> _How to complete this task_:
In the entries below, find each line with the word "hord" and pull it out.
━━ Input
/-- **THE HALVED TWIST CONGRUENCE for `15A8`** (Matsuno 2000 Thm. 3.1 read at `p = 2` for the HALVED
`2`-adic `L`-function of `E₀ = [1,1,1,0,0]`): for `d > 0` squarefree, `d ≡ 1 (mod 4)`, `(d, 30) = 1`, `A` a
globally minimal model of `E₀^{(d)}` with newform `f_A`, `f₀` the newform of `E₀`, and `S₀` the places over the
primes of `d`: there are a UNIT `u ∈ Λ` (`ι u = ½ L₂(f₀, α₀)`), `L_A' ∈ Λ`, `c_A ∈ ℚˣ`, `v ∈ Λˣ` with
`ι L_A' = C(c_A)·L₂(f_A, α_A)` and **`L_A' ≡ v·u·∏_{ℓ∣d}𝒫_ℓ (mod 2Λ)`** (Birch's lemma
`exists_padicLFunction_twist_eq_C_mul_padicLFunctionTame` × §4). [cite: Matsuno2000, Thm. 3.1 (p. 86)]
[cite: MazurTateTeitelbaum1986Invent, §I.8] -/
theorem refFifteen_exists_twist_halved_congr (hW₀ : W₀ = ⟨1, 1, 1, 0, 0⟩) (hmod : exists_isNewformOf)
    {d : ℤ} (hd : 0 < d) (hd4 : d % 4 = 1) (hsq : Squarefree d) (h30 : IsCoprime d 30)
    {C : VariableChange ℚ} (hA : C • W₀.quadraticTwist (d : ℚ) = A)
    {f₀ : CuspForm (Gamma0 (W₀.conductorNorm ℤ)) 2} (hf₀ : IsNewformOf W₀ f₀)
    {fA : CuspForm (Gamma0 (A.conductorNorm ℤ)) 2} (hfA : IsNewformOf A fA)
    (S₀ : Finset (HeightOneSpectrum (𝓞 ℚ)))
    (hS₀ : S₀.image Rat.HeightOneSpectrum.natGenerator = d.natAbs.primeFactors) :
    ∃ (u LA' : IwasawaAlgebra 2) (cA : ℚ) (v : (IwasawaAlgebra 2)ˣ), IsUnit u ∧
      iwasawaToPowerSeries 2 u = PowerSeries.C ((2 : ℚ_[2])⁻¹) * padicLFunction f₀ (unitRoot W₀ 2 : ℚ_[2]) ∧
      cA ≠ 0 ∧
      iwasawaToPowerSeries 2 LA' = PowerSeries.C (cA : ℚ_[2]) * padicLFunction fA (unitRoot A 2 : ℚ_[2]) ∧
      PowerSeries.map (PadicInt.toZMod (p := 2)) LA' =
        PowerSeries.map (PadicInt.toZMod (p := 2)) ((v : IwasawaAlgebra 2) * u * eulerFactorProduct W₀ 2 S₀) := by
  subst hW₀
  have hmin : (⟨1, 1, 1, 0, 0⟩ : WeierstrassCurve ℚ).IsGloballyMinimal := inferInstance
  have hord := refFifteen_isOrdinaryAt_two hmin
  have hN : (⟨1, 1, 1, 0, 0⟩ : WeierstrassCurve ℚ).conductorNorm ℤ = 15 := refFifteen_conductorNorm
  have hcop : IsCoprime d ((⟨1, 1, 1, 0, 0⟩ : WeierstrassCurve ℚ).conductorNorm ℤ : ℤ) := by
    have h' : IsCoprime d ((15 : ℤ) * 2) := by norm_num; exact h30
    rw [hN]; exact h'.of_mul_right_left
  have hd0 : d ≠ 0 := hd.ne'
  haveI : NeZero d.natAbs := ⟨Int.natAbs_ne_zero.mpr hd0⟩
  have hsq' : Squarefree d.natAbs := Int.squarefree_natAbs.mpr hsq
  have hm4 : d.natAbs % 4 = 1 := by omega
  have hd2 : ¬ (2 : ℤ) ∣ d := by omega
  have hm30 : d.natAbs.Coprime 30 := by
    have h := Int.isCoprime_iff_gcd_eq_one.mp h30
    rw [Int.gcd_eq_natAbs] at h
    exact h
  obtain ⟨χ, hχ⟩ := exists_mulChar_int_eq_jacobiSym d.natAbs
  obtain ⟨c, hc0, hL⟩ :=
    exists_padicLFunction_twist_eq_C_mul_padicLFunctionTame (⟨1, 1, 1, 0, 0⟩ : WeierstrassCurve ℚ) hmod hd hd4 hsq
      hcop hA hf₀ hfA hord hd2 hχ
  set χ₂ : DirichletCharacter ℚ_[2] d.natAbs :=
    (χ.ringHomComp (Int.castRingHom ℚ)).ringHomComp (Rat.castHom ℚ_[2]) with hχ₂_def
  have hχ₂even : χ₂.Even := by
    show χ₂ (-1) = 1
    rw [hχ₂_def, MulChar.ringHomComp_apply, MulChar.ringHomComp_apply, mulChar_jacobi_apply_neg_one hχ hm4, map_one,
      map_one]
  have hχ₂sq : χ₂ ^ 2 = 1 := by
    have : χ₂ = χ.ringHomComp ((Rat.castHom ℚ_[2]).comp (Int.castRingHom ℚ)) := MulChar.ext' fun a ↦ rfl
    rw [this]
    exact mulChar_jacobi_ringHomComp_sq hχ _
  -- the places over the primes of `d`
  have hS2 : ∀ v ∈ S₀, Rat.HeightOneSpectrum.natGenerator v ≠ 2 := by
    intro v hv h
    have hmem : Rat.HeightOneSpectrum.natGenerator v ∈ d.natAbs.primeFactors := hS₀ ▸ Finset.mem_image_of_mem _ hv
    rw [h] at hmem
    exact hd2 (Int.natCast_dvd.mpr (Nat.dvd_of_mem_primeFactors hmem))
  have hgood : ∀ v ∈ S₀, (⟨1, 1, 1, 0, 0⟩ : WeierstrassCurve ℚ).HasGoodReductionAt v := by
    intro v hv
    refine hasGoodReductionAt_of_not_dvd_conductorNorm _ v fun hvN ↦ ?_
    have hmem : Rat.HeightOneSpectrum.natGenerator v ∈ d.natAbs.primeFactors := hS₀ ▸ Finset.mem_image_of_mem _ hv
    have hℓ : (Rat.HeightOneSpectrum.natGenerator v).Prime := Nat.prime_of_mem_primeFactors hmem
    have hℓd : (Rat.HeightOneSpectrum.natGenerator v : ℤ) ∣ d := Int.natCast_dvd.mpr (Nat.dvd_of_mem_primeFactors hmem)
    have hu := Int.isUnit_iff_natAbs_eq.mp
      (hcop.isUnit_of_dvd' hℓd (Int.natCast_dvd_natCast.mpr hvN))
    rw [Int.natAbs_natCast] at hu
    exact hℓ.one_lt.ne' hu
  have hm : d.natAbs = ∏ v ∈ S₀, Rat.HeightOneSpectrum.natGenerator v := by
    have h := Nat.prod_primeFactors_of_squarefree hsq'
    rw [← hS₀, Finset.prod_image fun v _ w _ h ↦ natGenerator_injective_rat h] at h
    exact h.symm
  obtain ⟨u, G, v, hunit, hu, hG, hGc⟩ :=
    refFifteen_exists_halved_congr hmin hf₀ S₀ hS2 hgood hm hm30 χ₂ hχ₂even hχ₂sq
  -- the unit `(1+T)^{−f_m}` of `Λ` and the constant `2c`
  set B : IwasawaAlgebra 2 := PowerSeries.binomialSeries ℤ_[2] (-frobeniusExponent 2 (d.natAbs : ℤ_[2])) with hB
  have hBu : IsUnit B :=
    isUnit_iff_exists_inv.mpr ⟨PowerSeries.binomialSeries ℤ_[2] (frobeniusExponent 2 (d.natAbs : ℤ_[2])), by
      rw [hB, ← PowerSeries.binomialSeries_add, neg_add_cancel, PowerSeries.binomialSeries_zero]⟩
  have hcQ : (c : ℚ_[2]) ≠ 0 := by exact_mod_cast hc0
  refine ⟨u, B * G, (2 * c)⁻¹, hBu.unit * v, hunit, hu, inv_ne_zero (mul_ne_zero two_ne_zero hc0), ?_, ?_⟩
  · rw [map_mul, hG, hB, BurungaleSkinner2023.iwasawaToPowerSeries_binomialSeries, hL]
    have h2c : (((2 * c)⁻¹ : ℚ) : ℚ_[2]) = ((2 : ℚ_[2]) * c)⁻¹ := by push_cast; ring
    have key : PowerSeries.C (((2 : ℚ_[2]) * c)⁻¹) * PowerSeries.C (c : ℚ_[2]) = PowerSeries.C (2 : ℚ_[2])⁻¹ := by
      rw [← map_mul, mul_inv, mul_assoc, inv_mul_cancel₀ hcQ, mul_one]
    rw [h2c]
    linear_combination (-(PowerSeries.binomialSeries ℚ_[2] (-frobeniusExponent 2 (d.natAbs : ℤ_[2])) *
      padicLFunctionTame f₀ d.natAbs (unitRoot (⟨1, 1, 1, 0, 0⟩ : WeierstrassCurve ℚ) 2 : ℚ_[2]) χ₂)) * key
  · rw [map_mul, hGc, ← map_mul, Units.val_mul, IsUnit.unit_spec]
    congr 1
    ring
━━━━
> _Task result_:
  have hord := refFifteen_isOrdinaryAt_two hmin
      hcop hA hf₀ hfA hord hd2 hχ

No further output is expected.